The CORS error shown in the browser console
The browser console blocking the request — no Access-Control-Allow-Origin header present.

What CORS Actually Is

CORS (Cross-Origin Resource Sharing) is a browser security mechanism. A browser will refuse to complete a request from origin-A.com to origin-B.com unless origin-B.com explicitly says "I allow requests from origin-A.com." It does this by returning an Access-Control-Allow-Origin header.

In our case:

  • Frontend origin: https://d1234abcd.cloudfront.net
  • API origin: https://abc123.execute-api.eu-north-1.amazonaws.com

These are different origins (different hostnames). The browser blocks the API call until the API starts returning the right headers.

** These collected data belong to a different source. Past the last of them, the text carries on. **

import Summits.ValiantsHypothesis.ValiantsHypothesis.Theorems.DetQPDetqpThesisHyperdetCalibrationHigh
import Summits.ValiantsHypothesis.ValiantsHypothesis.Theorems.DetQPDetqpThesisTransfer
import Summits.ValiantsHypothesis.ValiantsHypothesis.Theorems.DetqpThesis.Negative.IffPerNotVQP
import Summits.ValiantsHypothesis.ValiantsHypothesis.Theorems.BorderApolarityGctBridge
import Summits.ValiantsHypothesis.ValiantsHypothesis.Theses.GCTMult

/-!
# Lead c3 calibration check — crux stmt-ValiantsHypothesis-0315 (`DetQP.DetqpThesis`)

Kernel re-confirmation (this seat, against the CURRENT tree, no `sorry`) of the four landed facts on
which the line verdicts of lead c3 rest.  Nothing here is new mathematics; every proof term is a
landed tree declaration.

1. `c2_iff_gct`   : the ONLY open stub of line `four-dimensional-determinant` (skeleton v4,
   `stub_noFixedWitnessQP_high`, statement verbatim) ↔ `GCTMult.GctThesis` (crux stmt-0323, open).
2. `sketch_iff_x` : the ONLY open stub of line `Sketch` (`stub_hyperdet_not_qp`, verbatim) ↔ the crux.
3. `x_iff_evh`    : the crux ↔ `ExtendedValiantHypothesis ℂ` (tree def `¬ (VNP ℂ ⊆ VQP ℂ)`).
4. `gct_imp_x`    : `GctThesis → DetqpThesis` (the bridge is in the tree; 0323 is STRONGER than 0315).
-/

open MvPolynomial
open scoped BigOperators Matrix
open Literature.Computability.AlgebraicComplexity
open Summit.ValiantsHypothesis.ValiantsHypothesis.Theses

namespace Summit.ValiantsHypothesis.ValiantsHypothesis.Cruxes.DetqpThesis.LeadC3

/-- (1) Registered stub C₂ of line `four-dimensional-determinant` ⇔ crux 0323. -/
theorem c2_iff_gct :
    (∀ c : ℕ, ∃ n₀ : ℕ, ∀ n ≥ n₀, ∀ (m : ℕ) [NeZero m], n ^ 4 ≤ 2 * m →
      m ≤ 2 ^ ((Nat.log 2 n + c) ^ c) →
      ∀ ι : (Fin 4 → Fin n) → Fin m × Fin m, Function.Injective ι →
        ((0 : Fin m), (0 : Fin m)) ∉ Set.range ι →
        ¬ ∃ (P : ℕ → MvPolynomial (Fin m × Fin m) ℂ) (J : ℕ → Set (MvPolynomial (Fin m × Fin m) ℂ)),
          (∀ t : ℕ, P t ∈ glOrbit (Fin m × Fin m) ℂ (detPoly (Fin m) ℂ)) ∧
          IsBorderApolarLimit m P J ∧
          (∀ A : Matrix.GeneralLinearGroup (Fin m × Fin m) ℂ,
            let M : Matrix (Fin m × Fin m) (Fin m × Fin m) ℂ := A;
            (∃ a : Fin 4 → Matrix (Fin n) (Fin n) ℂ,
                (∀ (r : Fin 4) (i j : Fin n), j < i → a r i j = 0) ∧
                (∀ I I' : Fin 4 → Fin n, M (ι I') (ι I) = ∏ r, a r (I' r) (I r)) ∧
                M (0, 0) (0, 0) ^ (m - n) * ∏ r, ∏ i, a r i i = 1) →
            (∀ (I : Fin 4 → Fin n) (p : Fin m × Fin m), p ∉ Set.range ι → M p (ι I) = 0) →
            (∀ p : Fin m × Fin m, p ≠ (0, 0) → M p (0, 0) = 0) →
            (∀ p q : Fin m × Fin m, p ∉ Set.range ι → p ≠ (0, 0) → q ∉ Set.range ι → q ≠ (0, 0) →
                (p.1 : ℕ) * m + (p.2 : ℕ) < (q.1 : ℕ) * m + (q.2 : ℕ) → M q p = 0) →
            ∀ k ≤ m, ∀ D ∈ J k, linSubst (Fin m × Fin m) ℂ Mᵀ D ∈ J k) ∧
          (∀ k ≤ m, ∀ D ∈ J k, apolarAction D
            (X ((0 : Fin m), (0 : Fin m)) ^ (m - n) *
              rename ι (hyperdet fun I : Fin 4 → Fin n => (X I : MvPolynomial (Fin 4 → Fin n) ℂ))) = 0)) ↔
    GCTMult.GctThesis :=
  Summit.ValiantsHypothesis.ValiantsHypothesis.Theorems.DetQPDetqpThesis.HdCalibration.hd_noFixedWitnessQP_high_iff_gctThesis

/-- (2) Registered stub of line `Sketch` (`X_H`) ⇔ the crux itself. -/
theorem sketch_iff_x :
    (¬ IsQPBounded (fun n => determinantalComplexity
      (hyperdet (fun I : Fin 4 → Fin n => (X I : MvPolynomial (Fin 4 → Fin n) ℂ))))) ↔
    DetQP.DetqpThesis :=
  Summit.ValiantsHypothesis.ValiantsHypothesis.Theorems.DetQPDetqpThesis.hyperdet_not_qp_iff_detqpThesis

/-- (3) The crux is the Extended Valiant Hypothesis over `ℂ` in the tree's vocabulary. -/
theorem x_iff_evh : DetQP.DetqpThesis ↔ ExtendedValiantHypothesis ℂ :=
  Summit.ValiantsHypothesis.Theorems.DetqpThesis.Negative.detqpThesis_iff_extendedValiantHypothesis

/-- (4) Crux 0323 implies crux 0315 (bridge in tree). -/
theorem gct_imp_x : GCTMult.GctThesis → DetQP.DetqpThesis := fun h =>
  Summit.ValiantsHypothesis.ValiantsHypothesis.Theorems.BorderApolarityGctBridge.not_isQPBounded_dc_per_of_thesis h

/-- (1)+(4): the line closes the crux from its one open stub (sanity: the skeleton's composition
is not needed for this direction either). -/
theorem x_of_c2 (hC₂ : ∀ c : ℕ, ∃ n₀ : ℕ, ∀ n ≥ n₀, ∀ (m : ℕ) [NeZero m], n ^ 4 ≤ 2 * m →
      m ≤ 2 ^ ((Nat.log 2 n + c) ^ c) →
      ∀ ι : (Fin 4 → Fin n) → Fin m × Fin m, Function.Injective ι →
        ((0 : Fin m), (0 : Fin m)) ∉ Set.range ι →
        ¬ ∃ (P : ℕ → MvPolynomial (Fin m × Fin m) ℂ) (J : ℕ → Set (MvPolynomial (Fin m × Fin m) ℂ)),
          (∀ t : ℕ, P t ∈ glOrbit (Fin m × Fin m) ℂ (detPoly (Fin m) ℂ)) ∧
          IsBorderApolarLimit m P J ∧
          (∀ A : Matrix.GeneralLinearGroup (Fin m × Fin m) ℂ,
            let M : Matrix (Fin m × Fin m) (Fin m × Fin m) ℂ := A;
            (∃ a : Fin 4 → Matrix (Fin n) (Fin n) ℂ,
                (∀ (r : Fin 4) (i j : Fin n), j < i → a r i j = 0) ∧
                (∀ I I' : Fin 4 → Fin n, M (ι I') (ι I) = ∏ r, a r (I' r) (I r)) ∧
                M (0, 0) (0, 0) ^ (m - n) * ∏ r, ∏ i, a r i i = 1) →
            (∀ (I : Fin 4 → Fin n) (p : Fin m × Fin m), p ∉ Set.range ι → M p (ι I) = 0) →
            (∀ p : Fin m × Fin m, p ≠ (0, 0) → M p (0, 0) = 0) →
            (∀ p q : Fin m × Fin m, p ∉ Set.range ι → p ≠ (0, 0) → q ∉ Set.range ι → q ≠ (0, 0) →
                (p.1 : ℕ) * m + (p.2 : ℕ) < (q.1 : ℕ) * m + (q.2 : ℕ) → M q p = 0) →
            ∀ k ≤ m, ∀ D ∈ J k, linSubst (Fin m × Fin m) ℂ Mᵀ D ∈ J k) ∧
          (∀ k ≤ m, ∀ D ∈ J k, apolarAction D
            (X ((0 : Fin m), (0 : Fin m)) ^ (m - n) *
              rename ι (hyperdet fun I : Fin 4 → Fin n => (X I : MvPolynomial (Fin 4 → Fin n) ℂ))) = 0)) :
    DetQP.DetqpThesis :=
  gct_imp_x (c2_iff_gct.1 hC₂)

end Summit.ValiantsHypothesis.ValiantsHypothesis.Cruxes.DetqpThesis.LeadC3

This is a browser-enforced mechanism. CORS has no effect on server-to-server requests (curl, Postman, Lambda-to-Lambda). It only applies when a browser makes a cross-origin request. This is why your API worked fine in Postman but fails in the browser.

The Two Places CORS Must Be Configured

With Lambda Proxy Integration, CORS must be configured in two places. Most tutorials only mention one of them.

Place 1: API Gateway

In API Gateway, you enable CORS on the resource. This handles the preflight OPTIONS request that the browser sends before the actual GET. Configure it with:

  • Access-Control-Allow-Origin: https://d1234abcd.cloudfront.net
  • Access-Control-Allow-Methods: GET,OPTIONS
  • Access-Control-Allow-Headers: Content-Type,Authorization

Place 2: Lambda function

With proxy integration, API Gateway passes the raw Lambda response directly to the browser. It does not add any headers that are not in the Lambda response itself. So if your Lambda does not include CORS headers in its response, the browser gets a response without Access-Control-Allow-Origin and blocks it.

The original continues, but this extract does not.